BEGIN RECORDS FOR PROCESSING

import Literature.MathematicalPhysics.QuantumFieldTheory.BalabanImbrieJaffe1984to88.BIJ88DeltaLoc234Torus
import Literature.MathematicalPhysics.QuantumFieldTheory.BalabanImbrieJaffe1984to88.BIJ85BlockKPoincare
import Literature.MathematicalPhysics.QuantumFieldTheory.Balaban1983to89.B4Thm19ZeroTorus

/-!
# `BalabanImbrieJaffe1984to88.BIJ88NeumannPropagatorFlatDecay` — T. Bałaban, J. Imbrie, A. Jaffe, *Effective action and cluster
properties of the abelian Higgs model*, Commun. Math. Phys. **114** (1988) 257–315 [BalabanImbrieJaffe1988], Sect. 2 p. 262–263 [PDF 6–7],
(2.30): **[6]'s DECAY THEOREM (1.10)/(1.9) FOR THE TORUS PROPAGATOR OF RECORD `G_k(T_η,u)` AT EVERY PURE-GAUGE BACKGROUND `u = 1^h`** —
hypothesis-free, in the printed SUP-NORM shape, constants depending on `(d, L, a)` only (uniform in the volume, in the level `1 ≤ k ≤ K`
and in the gauge function `h`).

statement-level skeleton of published theorems with citation tags; proofs where landed; nothing here is a claim about the Yang–Mills mass gap

PDF held: `paper:balaban1988-cmp114-bij-abelian-higgs-effective-action` (journal page = PDF page + 256); p. 262–264 [PDF 6–8] re-read this
session (text layer, `lit read … --pages 6-9`); [I] = [BalabanImbrieJaffe1985] (CMP **97**) p. 326 [PDF 28] re-read this session; [6] = [7] of [I] =
[Balaban1983RegularityDecay] (CMP **89**) p. 573 [PDF 3] as transcribed in the tree's `Balaban1983to89.B4Thm110ZeroTorus` / `B4Thm19ZeroTorus`.

CITATION HEADER (lean-in-tree rule).  Part of the lit-balaban TYPED SKELETON (HOME `run/shared/lean/pub/lit-balaban/`), PHASE-2 proof seat
p31 gen 16 (unit `lit-balaban-p31-g16`; TAKING line HOME/STATUS.md 2026-08-22T13:13:57Z; free-target protocol G.5-34(d) — successor item
(a) of this seat's gen-15 HANDOFF = item 2 (ii) of the owner's `HOME/lit-balaban-r18/C2S14-CLOSURE.md` §5, *"the DECAY inputs (2.30)/(2.31)
… [6]'s Theorem for p31's concrete `gBox`"*, in its FLAT-BACKGROUND case).  WHAT IS REPRODUCED: the [6]-input of rows **C2.Eq2.30** /
**C2.Eq2.31** (`HOME/lit-balaban-r18/ROWS-C2.md`, owner r18) for the WHOLE-TORUS propagator `G_k(T_η,u)` (`Ω = T`; row **C2.Eq2.27**'s
`G_k(Ω,u)`), and the DECAY SENTENCE of [I] p. 326 (row **C1.Eq7.3.1-7.3.2**, owner r15) in its sup-norm member — at pure-gauge backgrounds.
Kind «model-level theorems only» (no new definition, no `Prop`-valued fact introduced).

THE PRINTED TEXT (verbatim).  C2 p. 262–263 [PDF 6–7]: *"In the scalar field sector, we have the η-lattice propagators G_k(Ω,u) defined on
subsets Ω ⊂ T_η with Neumann boundary conditions. … The boundary conditions are always at a distance O(r(e_k)) from x₁, x₂, so a
straightforward application of the random walk expansion of [6] shows that |(G_{k,loc}(u)f)(x)| ≤ ce^{−c dist(suppt f, x)}‖f‖_∞, (2.30) …
We assume that u is smooth in the □_α's entering the sum in (2.27) … This means that in a neighborhood of each □_α there exists an A, λ
such that u = exp[ie_kη(A + ∂λ)] with |∂A|, |∂*A| ≤ O(p(e_k)). (2.32)"*.  [I] p. 326 [PDF 28]: *"The propagators arising from Δ_k(u_k), under
the restriction (7.3.1) on the gauge field, also satisfy the regularity and decay estimates of [7]. In order to remain within the framework of
this reference, we remark that by change of gauge u_k can be transformed in a local region Λ into a configuration of the form exp[ie_kηA],
where A is smooth and small."*  [6] p. 573 [PDF 3] (as transcribed in `B4Thm110ZeroTorus`): *"Theorem (Proposition 2.1 of [1]). For α < 1
there exist positive constants δ₀, c₀, R₀ independent of A, k, Ω … such that for e sufficiently small and for an arbitrary function
f : Ω → R^N, we have |x − x′|^{−α}|U(A(Γ_{x,x′}))(D^η_{A,μ}G_k(Ω, A)f)(x′) − (D^η_{A,μ}G_k(Ω, A)f)(x)| ≤ c₀exp(−δ₀ dist({x, x′}, supp f))‖f‖_∞
(1.9) … Similarly |(D^η_{A,μ}G_k(Ω, A)f)(x)|, |(G_k(Ω, A)f)(x)| ≤ c₀exp(−δ₀ dist(x, supp f))‖f‖_∞ (1.10) … For some simple sets Ω, e.g. for
rectangular parallelepipeds, the inequalities hold without any restrictions on the points x, x′"*.

THE OBJECT.  `G_k(T_η,u)` = this seat's gen-15 `BIJ88NeumannPropagator227Torus.gBox a c U k univ` at `Ω = T^{(0)}` (the whole fine torus
`Site P 0` of `Setup`, `2L^{m+K}` sites per direction), `U : GaugeField P 0 U1`, block level `k` (`Site P (0+k)`), `c = ε⁻¹` the covariant-
derivative scale and the `Q_k^*Q_k`-coefficient `α_k·L^{kd}`, `α_k = a_k(L^kε)^{−2}` = pv07's `B1RG242Torus.α P a k` (running coefficient
`a_k = B1.aSeq a L k` of [I] (2.16)/[B1] (2.15); at the unit block lattice `k = K`, `L^Kε = 1`, this is `a_K·η^{−d}`): in the COUNTING-MEASURE
matrix normalization of gen 15 (*"uniform lattice weights are absorbed into c, a and L^{−kd}"*) these are exactly the parameters for which
`nOp` IS the printed operator `−Δ^η_u + a_kQ_k^*(u)Q_k(u)` of [I] (4.6.2) / [6] (1.6) acting on functions (`⟨·,·⟩_η`-adjoints), i.e. for
which `nOp … 1 k univ` coincides entrywise with pv07's B1/B4 tower operator `H + α_k•Q_k^*Q_k` on `Site P 0` (§2 below) — and `gBox` with
its inverse `(tower P a 0).G k`, [6]'s `G_k(T_η, 0)`.

THE MECHANISM (the printed one, [I] p. 326: *"by change of gauge u_k can be transformed … into a configuration of the form exp[ie_kηA]"* —
here `A = 0`).  (§1) At the flat background `u = 1` the composite-contour transports of the `k`-level average of record are `1`
(`holCK_flat`), so `Q_k(1)` is the plain block average.  (§2) ENTRYWISE BRIDGE: the Laplacian Gram matrix `(χD₁)ᴴ(χD₁)` of gen 15 is
`ε^{−2}Σ_μ ∂_μᵀ∂_μ` of pv07 (`gram_dN_flat_apply` / `towerLap_apply`, bonds `⟨z, z+e_μ⟩` ↔ pairs `(z, μ)`), the block Gram matrix
`(Q_k|_T)ᴴ(Q_k|_T)` is `L^{−2kd}·[x, x′ in the same k-block]` and pv07's `Q_k^*Q_k` is `L^{−kd}·[Site.proj x = Site.proj x′]`
(`gram_qMatK_flat_apply` / `towerQ_apply`), the two block relations agreeing label by label (`blkIter_eq_iff_proj_eq`, p33's `val_blkIter`
and pv07's `Site.val_proj`); whence **`nOp_flat_eq_tower`**: `nOp (α_kL^{kd}) ε⁻¹ 1 k univ = (H P 0 + α_k•(Q_k^*Q_k)).map ofReal` and, by the
uniqueness of the inverse on `ℓ²(T)` (gen 15 `eq_gBox_of_right_inverse`, pv07 `G_arg`), **`gBox_flat_eq_tower`**: `G_k(T,1) =
((tower P a 0).G k).map ofReal`.  (§3) GAUGE COVARIANCE (gen 15 `gBox_gaugeAct`): `G_k(T,1^h) = M_hG_k(T,1)M_hᴴ`, so
`(G_k(T,1^h)f)(x) = h(x)·(G_k(T,1)(h̄f))(x)` and `ε⁻¹(u_b(G f)(b₊) − (G f)(b₋)) = h(b₋)·(∂_μG_k(T,1)(h̄f))(b₋)` for `u = 1^h`.
(§4) [6]'s Theorem AT `A = 0` ON THE TORUS, BY NAME — p38's `B4Thm110ZeroTorus.thm110_zero_torus` ((1.10), value and derivative) and
`B4Thm19ZeroTorus.thm19_zero_torus` ((1.9)) for `(tower P a m²).G k` acting on REAL sources — applied to the real and imaginary parts of the
rotated complex source `h̄f` (`|Re|, |Im| ≤ ‖f‖_∞`, same support), the phases `h(x)` having modulus one.

WHAT IS PROVED (theorems only; 0 `sorry`; standard axioms; no new definition, no `Prop`-valued fact).
* §1 `cfg_flat`, `holCK_flat`, `qMatK_flat_apply`, `dN_univ_apply`.
* §2 `dN_flat_apply`, `gram_dN_flat_apply`, `gram_qMatK_flat_apply`, `blkIter_eq_iff_proj_eq`, `towerLap_apply`, `towerQ_apply`, `nOp_flat_apply`,
  **`nOp_flat_eq_tower`**, `proj_univ`, **`gBox_flat_eq_tower`**, `gBox_flat_apply` (the entries of `G_k(T,1)` are the real numbers
  `(tower P a 0).G k x y`), `alpha_top` (the `k = K` reading: `α_K = a_K`, the running coefficient of [I] (2.16)).
* §3 `gBox_pureGauge` (`G_k(T,1^h) = M_h·G_k(T_η,0)·M_hᴴ`), `mulOp_conjTranspose_mulVec`, `mulOp_mulVec`, `gBox_pureGauge_mulVec`, `norm_rot`,
  `rot_ne_zero_iff`, `covD_gBox_pureGauge` (+ private `re_map_mulVec`, `im_map_mulVec`, `norm_map_mulVec_le`, `norm_sub_le_re_im`).
* §4 **`decay110_flat`** — (1.10) for `G_k(T_η, 1^h)`: `∃ δ₀ c₀ > 0` (from `(d, L, a)`) such that for every volume `P` with `P.d = d`,
  `P.L = L`, every `1 ≤ k ≤ K`, every `h : T^{(0)} → U(1)`, every `x`, every complex source `f` with `‖f‖ ≤ F` supported at sup-torus
  distance `≥ D` (lattice units) from `x`: `‖(G_k(T,1^h)f)(x)‖ ≤ c₀e^{−δ₀εD}F` AND, for every bond direction `μ`,
  `‖ε⁻¹(u_{⟨x,x+e_μ⟩}(G f)(x+e_μ) − (G f)(x))‖ ≤ c₀e^{−δ₀εD}F` (`u = 1^h`; the printed `D^η_{A,μ}G_k f`, r18's `covD`); **`decay110_flat_kernel`**
  — the kernel form `‖G_k(T,1^h; x, y)‖ ≤ c₀e^{−δ₀ε|x−y|_T}`; **`holder19_flat`** — (1.9): `∃ δ₀ > 0 ∀ α ∈ [0,1) ∃ c₀ > 0 …
  (ε|x₁−x₂|_T)^{−α}‖u(Γ_{x₁x₂})(D_uG f)(x₂,μ) − (D_uG f)(x₁,μ)‖ ≤ c₀e^{−δ₀εD}F` with the pure-gauge transport `u(Γ_{x₁x₂}) = h(x₁)h(x₂)^{−1}`
  (path-independent at a flat background) written out.
HONEST SCOPE.  (i) FLAT BACKGROUNDS ONLY (`A = 0` up to gauge): at a (1.7)-regular `A ≠ 0` the B4 torus family of record
`Balaban1983to89.B4ThmTorusPairEta` transports along STAIRCASE contours (`rstairContour`), a different averaging operator from the
COMPOSITE-contour `Q_k(u)` of [I] (5.1.2)–(5.1.3) used by `gBox` (p11's `qCovK`/`holCK`), so [6]'s Theorem for `G_k(T_η,u)` at general
(2.32)-smooth `u` (the remaining part of the owner's item 2 (ii)) is NOT obtained here and stays a statement row ([6] = B4.Thm@573); at
`u = 1` every contour transports by `1` and the two operators coincide (§2).  (ii) WHOLE TORUS `Ω = T` only (*"for rectangular
parallelepipeds, the inequalities hold without any restrictions on the points"*): the cube propagators `G_k(□_α,u)` of (2.27) would need the
analogous bridge to B4's zero-field BOX theorems (`B4Thm110ZeroBox`, carrier `boxDom`), not built.  (iii) Fine level `j = 0` (the tower's
`Site P 0`), `1 ≤ k ≤ K`, `m² = 0`; sup TORUS metric `B5Ineq137Torus.T` in lattice units (`ε·T` = the printed distance, `ℓ^∞` reading as in
p38's file); complex sources (the printed `f : Ω → R^N`, `N = 2`), constants `2c₀` of the zero-field theorem.  (iv) p33's
`BIJ85ScalarPropagatorDecay`/`BIJ85Claim73PropagatorDecay` give the `L²`-PAIRING decay of `G_k(u)` for every small-plaquette `u` (Agmon route;
pointwise constant `2η^{−d}/m′`); this file is the complementary sup-norm (1.10) shape with `k`-uniform constants, at flat `u`.
Imports: this seat's `BIJ88DeltaLoc234Torus` (→ `BIJ88NeumannPropagator227Torus`, `gBox_gaugeAct`), p33's `BIJ85BlockKPoincare`
(`val_blkIter`; → p11's `BIJ85BlockAveragingIneq`: `lineIter_one`, `sum_bond_eq`), p38's `Balaban1983to89.B4Thm19ZeroTorus` (→
`B4Thm110ZeroTorus`, pv07's `B1RG242Torus`, `B5Ineq137Torus.T`).  Literature + Mathlib only.
Unit `lit-balaban-p31` (literature-prover-lit-balaban-p31-g16-0), 2026-08-22.  NOT summit progress.
-/

open scoped BigOperators Matrix ComplexConjugate
open Finset Matrix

END RECORDS FOR PROCESSING

:: WHAT THE EXERCISE ASKS ::
The line above containing "this reference, we", the line containing "there exist positive", and every line between them are to be transcribed exactly; no other line is wanted.

:: TASK RESULT ::
this reference, we remark that by change of gauge u_k can be transformed in a local region Λ into a configuration of the form exp[ie_kηA],
where A is smooth and small."*  [6] p. 573 [PDF 3] (as transcribed in `B4Thm110ZeroTorus`): *"Theorem (Proposition 2.1 of [1]). For α < 1
there exist positive constants δ₀, c₀, R₀ independent of A, k, Ω … such that for e sufficiently small and for an arbitrary function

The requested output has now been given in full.